We crossed the countryside. The pattern of fields mesmerised me, with so many shades of green, tiny doll houses, and villages whose inhabitants paused in their work to look up at the sky.

 

Our journey in the aeroplane and from Croydon aerodrome in an official motor car created a sense of camaraderie between James, Mr Chana and me. Like the three musketeers, we entered the Dorchester Hotel

In all my visits to London, I had never before set foot in the splendid Dorchester with its high ceilings, sweeping staircase, tiled floor and golden walls adorned with gigantic, ornate looking glasses. Small wonder that Lydia wanted to return if she had become accustomed to such opulence.

A minor royal glided by in her finery, totally self-absorbed, seeing no one.

We three walked towards the desk. James paused, and with the merest gesture attempted to dismiss me and Mr Chana in the direction of two gilt chairs. ‘Take the weight off your feet. I’ll ask for the manager and ascertain state of play.’

By this, I took it that he meant to find out whether an officer from Scotland Yard had arrived with a court order, demanding that Lydia’s trunks be inspected, and whether Lydia had registered.

Chana was quicker off the mark than I. ‘Since I am named in the court order as representative of the Maharajah of Gattiawan, I must come with you.’

James threw me a crumb. ‘Keep your eyes peeled, in case she flits through. It is almost two o’clock.’

They left me to sit on a gilt chair by the wall. Naturally, James thought himself on home ground. As his country bumpkin cousin, I might offer a flat vowel, or call the looking glass a mirror.

Two well-clad Arab women, only their darting eyes visible, glided through the foyer, followed at a respectful distance by a heavyweight male retainer. An Indian woman and her daughter, their richly coloured saris gleaming, descended the stairs in stately fashion. Who was that actress, I wondered, her pearls glinting against the dark red silk dress?

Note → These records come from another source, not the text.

import Summits.Ventures.Crystal3D.Theorems.StickyWulffConstantCoaxialWallLawSeamReaderPiece
import HarnessLib

/-!
# CROSS MOVES DESCEND TO THE TARGET'S TWIN PIECE `coreOf Y b (G ∘ R_m)` (crux `CoaxialWallLaw`, stmt-Ventures-19481; line `WallLedgerF`, skeleton
# 'CoaxialWallLawCertificates' v8.1, stub `stub_incoherentSeamSmall`; F-TAIL-g12 §7 step 3)

HONEST FRAMING. Venture `Summits/Ventures/Crystal3D` (cell `crystal3d-full`); the cross-move companion of '…SeamReaderPiece': a CROSS-move (A)-end pair `(b, q)` of ANY
configuration `Y` (reader `q` twin-reading in `(G, m)`, `⟪d, m⟫ = √(2/3)`, target `b = q − R_m d` in the mirrored class) is an (A)-end pair of the piece anchored AT
THE TARGET with the MIRRORED placement `G' = G.trans R_m`: `b`, the three mirror balls and `b`'s whole `G'`-dozen are `G'`-sites; `q = b + G' u` and its in-plane
hexagon are sites; `q`'s off-plane balls (lower triple, hence the predecessor `q − d`) are REFLECTED `G'`-positions at `q` and cap site triangles.  With
'…SeamReaderPiece' every (A)-pair of the word net descends to an exact piece (reader's or target's).  Nothing about the stubs is claimed; F-C1 not moved.
* `reflect_far_slot_mem_coreOf_at`, `reflect_slot_mem_coreOf_at` — '…SeamReaderPiece.reflect_(far_)slot_mem_coreOf' at a site point `p = c + S u₀` one slot off
  the anchor (the capped triangle `{p, p + S(w − u'), p + S(w − u'')}` consists of sites);
* `isEndMove_cross_of_sites` — descent of a CROSS move under: `q`'s occupied `G`-dozen positions in `E`, `q`'s occupied reflected positions in `E`, `b`'s occupied
  `G'`-dozen positions in `E`;
* **`isEndPairA_targetPiece_of_cross`** — the cross-move pair is an (A)-end pair of `coreOf Y b (G.trans (ℝ ∙ m)ᗮ.reflection)`.
-/

noncomputable section

namespace Summit.Ventures.Crystal3D.Theorems

namespace TailResidue

open Summit.Ventures.Crystal3D Finset NearIdentity
open scoped InnerProductSpace

/-! ### Reflected positions at a site point one slot off the anchor -/

/-- **A reflected far slot at a site point caps a site triangle**: `p = c + S u₀` (`u₀` a slot) in `Y`, `n` a unit menu normal of `S` whose in-plane hexagon around
`p` is occupied; then an occupied reflected position `p + (S w − 2⟪S w, n⟫ n)` of a far slot `w` lies in `coreOf Y c S`. -/
theorem reflect_far_slot_mem_coreOf_at {Y : Finset (EuclideanSpace ℝ (Fin 3))} {S : EuclideanSpace ℝ (Fin 3) ≃ₗᵢ[ℝ] EuclideanSpace ℝ (Fin 3)}
    {n c : EuclideanSpace ℝ (Fin 3)} {u₀ : EuclideanSpace ℝ (Fin 3)} (hu₀ : u₀ ∈ fccSlots) (hp : c + S u₀ ∈ Y) (hn1 : ‖n‖ = 1)
    (hmenu : ∀ u ∈ fccSlots, ⟪S u, n⟫_ℝ = 0 ∨ ⟪S u, n⟫_ℝ = Real.sqrt (2 / 3) ∨ ⟪S u, n⟫_ℝ = -Real.sqrt (2 / 3))
    (hplane : ∀ u ∈ fccSlots, ⟪S u, n⟫_ℝ = 0 → c + S u₀ + S u ∈ Y) {w : EuclideanSpace ℝ (Fin 3)} (hw : w ∈ fccSlots) (hpos : 0 < ⟪S w, n⟫_ℝ)
    (hmem : c + S u₀ + (S w - (2 * ⟪S w, n⟫_ℝ) • n) ∈ Y) : c + S u₀ + (S w - (2 * ⟪S w, n⟫_ℝ) • n) ∈ coreOf Y c S := by
  classical
  set p := c + S u₀ with hpdef
  obtain ⟨u₁, hu₁, u₂, hu₂, u₃, hu₃, hn₁, hn₂, hn₃, h12, h13, h23, -, huniq⟩ := exists_far_frame S hn1 hmenu
  obtain ⟨u', hu', u'', hu'', hn', hn'', hwu', hwu'', hu'u''⟩ : ∃ u' ∈ fccSlots, ∃ u'' ∈ fccSlots, ⟪S u', n⟫_ℝ = Real.sqrt (2 / 3) ∧
      ⟪S u'', n⟫_ℝ = Real.sqrt (2 / 3) ∧ ⟪w, u'⟫_ℝ = 1 / 2 ∧ ⟪w, u''⟫_ℝ = 1 / 2 ∧ ⟪u', u''⟫_ℝ = 1 / 2 := by
    rcases huniq w hw hpos with rfl | rfl | rfl
    · exact ⟨u₂, hu₂, u₃, hu₃, hn₂, hn₃, h12, h13, h23⟩
    · exact ⟨u₁, hu₁, u₃, hu₃, hn₁, hn₃, by rw [real_inner_comm]; exact h12, h23, h13⟩
    · exact ⟨u₁, hu₁, u₂, hu₂, hn₁, hn₂, by rw [real_inner_comm]; exact h13, by rw [real_inner_comm]; exact h23, h12⟩
  have hwn : ⟪S w, n⟫_ℝ = Real.sqrt (2 / 3) := by
    rcases huniq w hw hpos with rfl | rfl | rfl
    · exact hn₁
    · exact hn₂
    · exact hn₃
  have hh' : w - u' ∈ fccSlots := sub_mem_fccSlots_of_inner_eq_half hw hu' hwu'
  have hh'' : w - u'' ∈ fccSlots := sub_mem_fccSlots_of_inner_eq_half hw hu'' hwu''
  have hh'n : ⟪S (w - u'), n⟫_ℝ = 0 := by rw [map_sub, inner_sub_left, hwn, hn']; ring
  have hh''n : ⟪S (w - u''), n⟫_ℝ = 0 := by rw [map_sub, inner_sub_left, hwn, hn'']; ring
  have hpE : p ∈ coreOf Y c S := mem_coreOf_of_slot S hu₀ hp
  have hE' : p + S (w - u') ∈ coreOf Y c S := mem_coreOf_of_slot_add_slot S hu₀ hh' (hplane _ hh' hh'n)
  have hE'' : p + S (w - u'') ∈ coreOf Y c S := mem_coreOf_of_slot_add_slot S hu₀ hh'' (hplane _ hh'' hh''n)
  set R := (ℝ ∙ n)ᗮ.reflection with hR
  have hx : S w - (2 * ⟪S w, n⟫_ℝ) • n = R (S w) := (reflection_unit_apply hn1 (S w)).symm
  have hRfix : ∀ {v : EuclideanSpace ℝ (Fin 3)}, ⟪S v, n⟫_ℝ = 0 → R (S v) = S v := fun hv =>
    Submodule.reflection_mem_subspace_eq_self (Submodule.mem_orthogonal_singleton_iff_inner_left.2 hv)
  have nw : ‖S w‖ = 1 := by rw [LinearIsometryEquiv.norm_map]; exact norm_eq_one_of_mem_fccSlots hw
  have d0 : dist (p + R (S w)) p = 1 := by rw [dist_eq_norm, add_sub_cancel_left, LinearIsometryEquiv.norm_map, nw]
  have dside : ∀ {u : EuclideanSpace ℝ (Fin 3)}, u ∈ fccSlots → ⟪S (w - u), n⟫_ℝ = 0 → dist (p + R (S w)) (p + S (w - u)) = 1 := by
    intro u hu hun
    rw [dist_eq_norm, add_sub_add_left_eq_sub, ← hRfix hun, ← map_sub, LinearIsometryEquiv.norm_map, ← map_sub, LinearIsometryEquiv.norm_map,
      sub_sub_cancel]
    exact norm_eq_one_of_mem_fccSlots hu
  have d12 : dist (p + S (w - u')) (p + S (w - u'')) = 1 := by
    rw [dist_eq_norm, add_sub_add_left_eq_sub, ← map_sub, LinearIsometryEquiv.norm_map, show w - u' - (w - u'') = u'' - u' by abel]
    exact norm_sub_eq_one_of_inner_half (norm_eq_one_of_mem_fccSlots hu'') (norm_eq_one_of_mem_fccSlots hu') (by rw [real_inner_comm]; exact hu'u'')
  have hcap : CapsTriangleIn (coreOf Y c S) (p + R (S w)) :=
    ⟨p, hpE, _, hE', _, hE'', dist_slotSite_eq_one S p hh', dist_slotSite_eq_one S p hh'', d12, d0, dside hu' hh'n, dside hu'' hh''n⟩
  have hcp : dist c p ≤ 1 := by rw [hpdef, dist_slotSite_eq_one S c hu₀]
  rw [hx] at hmem ⊢
  refine mem_capClosure_of_capsTriangleIn (siteBallsAt_subset _ _ _) (mem_filter.2 ⟨hmem, ?_⟩) hcap
  have : dist c (p + R (S w)) ≤ dist c p + dist p (p + R (S w)) := dist_triangle _ _ _
  rw [dist_comm p, d0] at this
  linarith

/-- **Reflected positions at a site point one slot off the anchor lie in the piece** (any slot `w`; in-plane slots are sites). -/
theorem reflect_slot_mem_coreOf_at {Y : Finset (EuclideanSpace ℝ (Fin 3))} {S : EuclideanSpace ℝ (Fin 3) ≃ₗᵢ[ℝ] EuclideanSpace ℝ (Fin 3)}
    {n c : EuclideanSpace ℝ (Fin 3)} {u₀ : EuclideanSpace ℝ (Fin 3)} (hu₀ : u₀ ∈ fccSlots) (hp : c + S u₀ ∈ Y) (hn : IsMenuNormal S n)
    (hplane : ∀ u ∈ fccSlots, ⟪S u, n⟫_ℝ = 0 → c + S u₀ + S u ∈ Y) {w : EuclideanSpace ℝ (Fin 3)} (hw : w ∈ fccSlots)
    (hmem : c + S u₀ + (S w - (2 * ⟪S w, n⟫_ℝ) • n) ∈ Y) : c + S u₀ + (S w - (2 * ⟪S w, n⟫_ℝ) • n) ∈ coreOf Y c S := by
  obtain ⟨hn1, hmenu⟩ := hn
  rcases lt_trichotomy 0 ⟪S w, n⟫_ℝ with hpos | hzero | hneg
  · exact reflect_far_slot_mem_coreOf_at hu₀ hp hn1 hmenu hplane hw hpos hmem
  · have e : S w - (2 * ⟪S w, n⟫_ℝ) • n = S w := by rw [← hzero]; simp
    rw [e] at hmem ⊢
    exact mem_coreOf_of_slot_add_slot S hu₀ hw hmem
  · have hmenu' : ∀ u ∈ fccSlots, ⟪S u, -n⟫_ℝ = 0 ∨ ⟪S u, -n⟫_ℝ = Real.sqrt (2 / 3) ∨ ⟪S u, -n⟫_ℝ = -Real.sqrt (2 / 3) := by
      intro u hu
      rcases hmenu u hu with h | h | h
      · exact Or.inl (by rw [inner_neg_right, h, neg_zero])
      · exact Or.inr (Or.inr (by rw [inner_neg_right, h]))
      · exact Or.inr (Or.inl (by rw [inner_neg_right, h, neg_neg]))
    have hplane' : ∀ u ∈ fccSlots, ⟪S u, -n⟫_ℝ = 0 → c + S u₀ + S u ∈ Y := fun u hu h => hplane u hu (by rw [inner_neg_right] at h; linarith)
    have e : S w - (2 * ⟪S w, n⟫_ℝ) • n = S w - (2 * ⟪S w, -n⟫_ℝ) • (-n) := by rw [inner_neg_right]; simp [smul_neg, neg_smul]
    rw [e] at hmem ⊢
    exact reflect_far_slot_mem_coreOf_at hu₀ hp (by rw [norm_neg, hn1]) hmenu' hplane' hw (by rw [inner_neg_right]; linarith) hmem

/-! ### Cross moves descend -/

section Cross

variable {Y E : Finset (EuclideanSpace ℝ (Fin 3))} (hEY : E ⊆ Y)
  {G : EuclideanSpace ℝ (Fin 3) ≃ₗᵢ[ℝ] EuclideanSpace ℝ (Fin 3)} {q b d m : EuclideanSpace ℝ (Fin 3)} {v : WordVersion}

include hEY in
/-- **A CROSS move descends to `E ⊆ Y`** when `q`'s occupied `G`-dozen positions and occupied reflected positions (normal `m`) are in `E` and `b`'s occupied
positions of the MIRRORED frame are in `E`. -/
theorem isEndMove_cross_of_sites (htw : IsTwinReading Y G m q) (hdm : ⟪d, m⟫_ℝ = Real.sqrt (2 / 3)) (hb : b = q - (d - (2 * ⟪d, m⟫_ℝ) • m))
    (hnm : ¬ IsMoving Y v (G.trans (ℝ ∙ m)ᗮ.reflection) (b - q) b)
    (hsq : ∀ w ∈ fccSlots, q + G w ∈ Y → q + G w ∈ E)
    (hmq : ∀ w ∈ fccSlots, q + (G w - (2 * ⟪G w, m⟫_ℝ) • m) ∈ Y → q + (G w - (2 * ⟪G w, m⟫_ℝ) • m) ∈ E)
    (hsb' : ∀ w ∈ fccSlots, b + (G.trans (ℝ ∙ m)ᗮ.reflection) w ∈ Y → b + (G.trans (ℝ ∙ m)ᗮ.reflection) w ∈ E) :
    IsEndMove E v G d q b :=
  Or.inr ⟨m, isTwinReading_of_exact hEY htw hsq hmq, hdm, hb, fun hmov => hnm (isMoving_of_subset hEY hsb' hmov)⟩

end Cross

/-- **A CROSS-MOVE (A)-END PAIR IS AN (A)-END PAIR OF ITS TARGET'S TWIN PIECE.**  Data: admissible class `(G, d)`, predecessor `q − d ∈ Y`, `q` twin-reading in
`(G, m)` with `⟪d, m⟫ = √(2/3)`, target `b = q − R_m d` not moving in the mirrored class, two payers at `b`.  Conclusion: the pair is an (A)-end pair of
`coreOf Y b (G.trans R_m)`. -/
theorem isEndPairA_targetPiece_of_cross {Y : Finset (EuclideanSpace ℝ (Fin 3))} (hY : ∀ p ∈ Y, ∀ p' ∈ Y, p ≠ p' → 1 ≤ dist p p')
    {v : WordVersion} {S₁ S₂ : PlateSystem} (h₁ : S₁.RT ⊆ fccSlots) (h₂ : S₂.RT ⊆ fccSlots)
    {G : EuclideanSpace ℝ (Fin 3) ≃ₗᵢ[ℝ] EuclideanSpace ℝ (Fin 3)} {q b d m : EuclideanSpace ℝ (Fin 3)} (hq : q ∈ Y) (hb : b ∈ Y) (hpay : HasTwoPayers Y b)
    (hadm : S₁.Adm G d ∨ S₂.Adm G d) (hqd : q - d ∈ Y) (htw : IsTwinReading Y G m q) (hdm : ⟪d, m⟫_ℝ = Real.sqrt (2 / 3))
    (hbq : b = q - (d - (2 * ⟪d, m⟫_ℝ) • m)) (hnm : ¬ IsMoving Y v (G.trans (ℝ ∙ m)ᗮ.reflection) (b - q) b) :
    IsEndPairA (coreOf Y b (G.trans (ℝ ∙ m)ᗮ.reflection)) v S₁ S₂ b q := by
  classical
  set R := (ℝ ∙ m)ᗮ.reflection with hR
  set G' := G.trans R with hG'
  set E := coreOf Y b G' with hE
  have hEY : E ⊆ Y := coreOf_subset Y b G'
  have hm1 : ‖m‖ = 1 := htw.1.1
  have hG'app : ∀ w, G' w = R (G w) := fun w => rfl
  have hRG' : ∀ w, R (G' w) = G w := fun w => by rw [hG'app, Submodule.reflection_reflection]
  have hRapp : ∀ x : EuclideanSpace ℝ (Fin 3), R x = x - (2 * ⟪x, m⟫_ℝ) • m := fun x => reflection_unit_apply hm1 x
  -- `m` is a menu normal of `G'` (values negate); in-plane for `G'` iff in-plane for `G`
  have hinn : ∀ w, ⟪G' w, m⟫_ℝ = -⟪G w, m⟫_ℝ := by
    intro w
    rw [hG'app, hRapp, inner_sub_left, inner_smul_left, real_inner_self_eq_norm_sq, hm1]
    simp; ring
  have hn' : IsMenuNormal G' m := by
    refine ⟨hm1, fun w hw => ?_⟩
    rcases htw.1.2 w hw with h | h | h
    · exact Or.inl (by rw [hinn, h, neg_zero])
    · exact Or.inr (Or.inr (by rw [hinn, h]))
    · exact Or.inr (Or.inl (by rw [hinn, h, neg_neg]))
  -- `d` and `−d` are `G`-slots; `q = b + G' u`
  obtain ⟨⟨u, hu, hdu⟩, ⟨u', hu', hdu'⟩⟩ : (∃ u ∈ fccSlots, d = G u) ∧ (∃ u ∈ fccSlots, -d = G u) := by
    rcases hadm with h | h
    · exact exists_slots_of_adm h₁ h
    · exact exists_slots_of_adm h₂ h
  have hqb : q = b + G' u := by
    rw [hbq, hG'app, hRapp, ← hdu]; abel
  have hqY' : b + G' u ∈ Y := hqb ▸ hq
  have hqE : q ∈ E := by rw [hqb]; exact mem_coreOf_of_slot G' hu hqY'
  have hbE : b ∈ E := mem_coreOf_self hb G'
  -- `q`'s in-plane hexagon (frame `G'`, = frame `G`) is occupied by the twin reading
  have hplane : ∀ w ∈ fccSlots, ⟪G' w, m⟫_ℝ = 0 → b + G' u + G' w ∈ Y := by
    intro w hw h0
    have hG0 : ⟪G w, m⟫_ℝ = 0 := by rw [hinn] at h0; linarith
    have e : G' w = G w := by rw [hG'app]; exact Submodule.reflection_mem_subspace_eq_self (Submodule.mem_orthogonal_singleton_iff_inner_left.2 hG0)
    rw [← hqb, e]
    exact htw.2.1 w hw hG0.le
  -- `q`'s `G`-dozen positions: `q + G w = q + R (G' w)` is a reflected `G'`-position at `q`
  have hsq : ∀ w ∈ fccSlots, q + G w ∈ Y → q + G w ∈ E := by
    intro w hw hmem
    have e : q + G w = b + G' u + (G' w - (2 * ⟪G' w, m⟫_ℝ) • m) := by rw [← hRapp, hRG', hqb]
    rw [e] at hmem ⊢
    exact reflect_slot_mem_coreOf_at hu hqY' hn' hplane hw hmem
  -- `q`'s reflected positions are `G'`-sites
  have hmq : ∀ w ∈ fccSlots, q + (G w - (2 * ⟪G w, m⟫_ℝ) • m) ∈ Y → q + (G w - (2 * ⟪G w, m⟫_ℝ) • m) ∈ E := by
    intro w hw hmem
    have e : q + (G w - (2 * ⟪G w, m⟫_ℝ) • m) = b + G' u + G' w := by rw [← hRapp, ← hG'app, hqb]
    rw [e] at hmem ⊢
    exact mem_coreOf_of_slot_add_slot G' hu hw hmem
  -- `b`'s `G'`-dozen positions are sites
  have hsb' : ∀ w ∈ fccSlots, b + G' w ∈ Y → b + G' w ∈ E := fun w hw hmem => mem_coreOf_of_slot G' hw hmem
  -- the predecessor `q − d = q + G u'` (a lower slot: reflected `G'`-position at `q`)
  have hqdE : q - d ∈ E := by
    have e : q - d = q + G u' := by rw [sub_eq_add_neg, hdu']
    rw [e] at hqd ⊢
    exact hsq u' hu' hqd
  refine ⟨hqE, hbE, ?_, G, d, hadm, hqdE, isEndMove_cross_of_sites hEY htw hdm hbq hnm hsq hmq hsb'⟩
  -- two payers in `E`
  have hdeg : ∀ y, (E.filter fun p => dist y p = 1).card ≤ (Y.filter fun p => dist y p = 1).card :=
    fun y => card_le_card (fun p hp => by rw [mem_filter] at hp ⊢; exact ⟨hEY hp.1, hp.2⟩)
  rcases hpay with hle | ⟨z₁, hz₁, z₂, hz₂, hne, hd₁, hd₂, hdeg₁, hdeg₂⟩
  · exact Or.inl ((hdeg b).trans hle)
  · have drop : ∀ {w}, w ∈ Y → w ∉ E → dist b w = 1 → (E.filter fun p => dist b p = 1).card ≤ 11 := by
      intro w hw hwE hd
      have hwmem : w ∈ Y.filter fun p => dist b p = 1 := mem_filter.2 ⟨hw, hd⟩
      have hs : E.filter (fun p => dist b p = 1) ⊆ (Y.filter fun p => dist b p = 1).erase w := by
        intro p hp; rw [mem_filter] at hp
        exact mem_erase.2 ⟨fun h => hwE (h ▸ hp.1), mem_filter.2 ⟨hEY hp.1, hp.2⟩⟩
      have h12 := card_filter_dist_eq_one_le_twelve Y hY b
      have hc := card_le_card hs
      rw [card_erase_of_mem hwmem] at hc
      omega
    by_cases hE₁ : z₁ ∈ E
    · by_cases hE₂ : z₂ ∈ E
      · exact Or.inr ⟨z₁, hE₁, z₂, hE₂, hne, hd₁, hd₂, (hdeg z₁).trans hdeg₁, (hdeg z₂).trans hdeg₂⟩
      · exact Or.inl (drop hz₂ hE₂ hd₂)
    · exact Or.inl (drop hz₁ hE₁ hd₁)

end TailResidue

end Summit.Ventures.Crystal3D.Theorems

end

After a few moments, James and Mr Chana returned. James did not look pleased. ‘She is not here, and they still insist that the trunks cannot be opened except in her presence.’

Chana glanced towards the door as someone came in. ‘His late highness’s suite is booked for the whole of August and the first two weeks of September. I expect she will take advantage of that.’

James looked at his watch. ‘Where is she?’

We did not look like three relaxed individuals enjoying the pleasures of the hotel. A passing gentleman gave us an odd glance.

Chana marched to the door and brushed past the commissionaire, presumably to look out for the Rolls-Royce.

‘James, if Lydia sees you and Chana before you see her, she will hightail it for the Ritz.’

‘I suppose you are right.’

‘Go order afternoon tea. Draw Mr Chana off from the door. I’ll see what I can do about checking her whereabouts.’

‘How do you propose to do that? If you tell me, I’ll see to it.’

‘Leave it to me, James. I still have a little influence at Scotland Yard.’

‘I thought that friend of yours went to America to help the FBI.’

‘He is not the only apple in the barrel.’

‘If it’s the assistant commissioner or the…’

‘Trust me for as long as it takes you to order tea.’

I watched from the telephone booth while I waited to be connected to Scotland Yard.

James gathered up Chana. They walked across the foyer and entered a sitting room.

Now that my friend Marcus Charles had gone to America, I had lost that particular contact. But at a supper given by Aunt Berta, Marcus’s boss, a commander, was most flattering in regard to my solving a particularly unpleasant crime. The commander’s late wife had been a supporter of women’s suffrage. After she died, he felt sorry about having roundly mocked her and took the revolutionary turn of becoming a lukewarm supporter of females, when he could be discreet about it. Fortunately men of such rank are almost always at their desk, and he was.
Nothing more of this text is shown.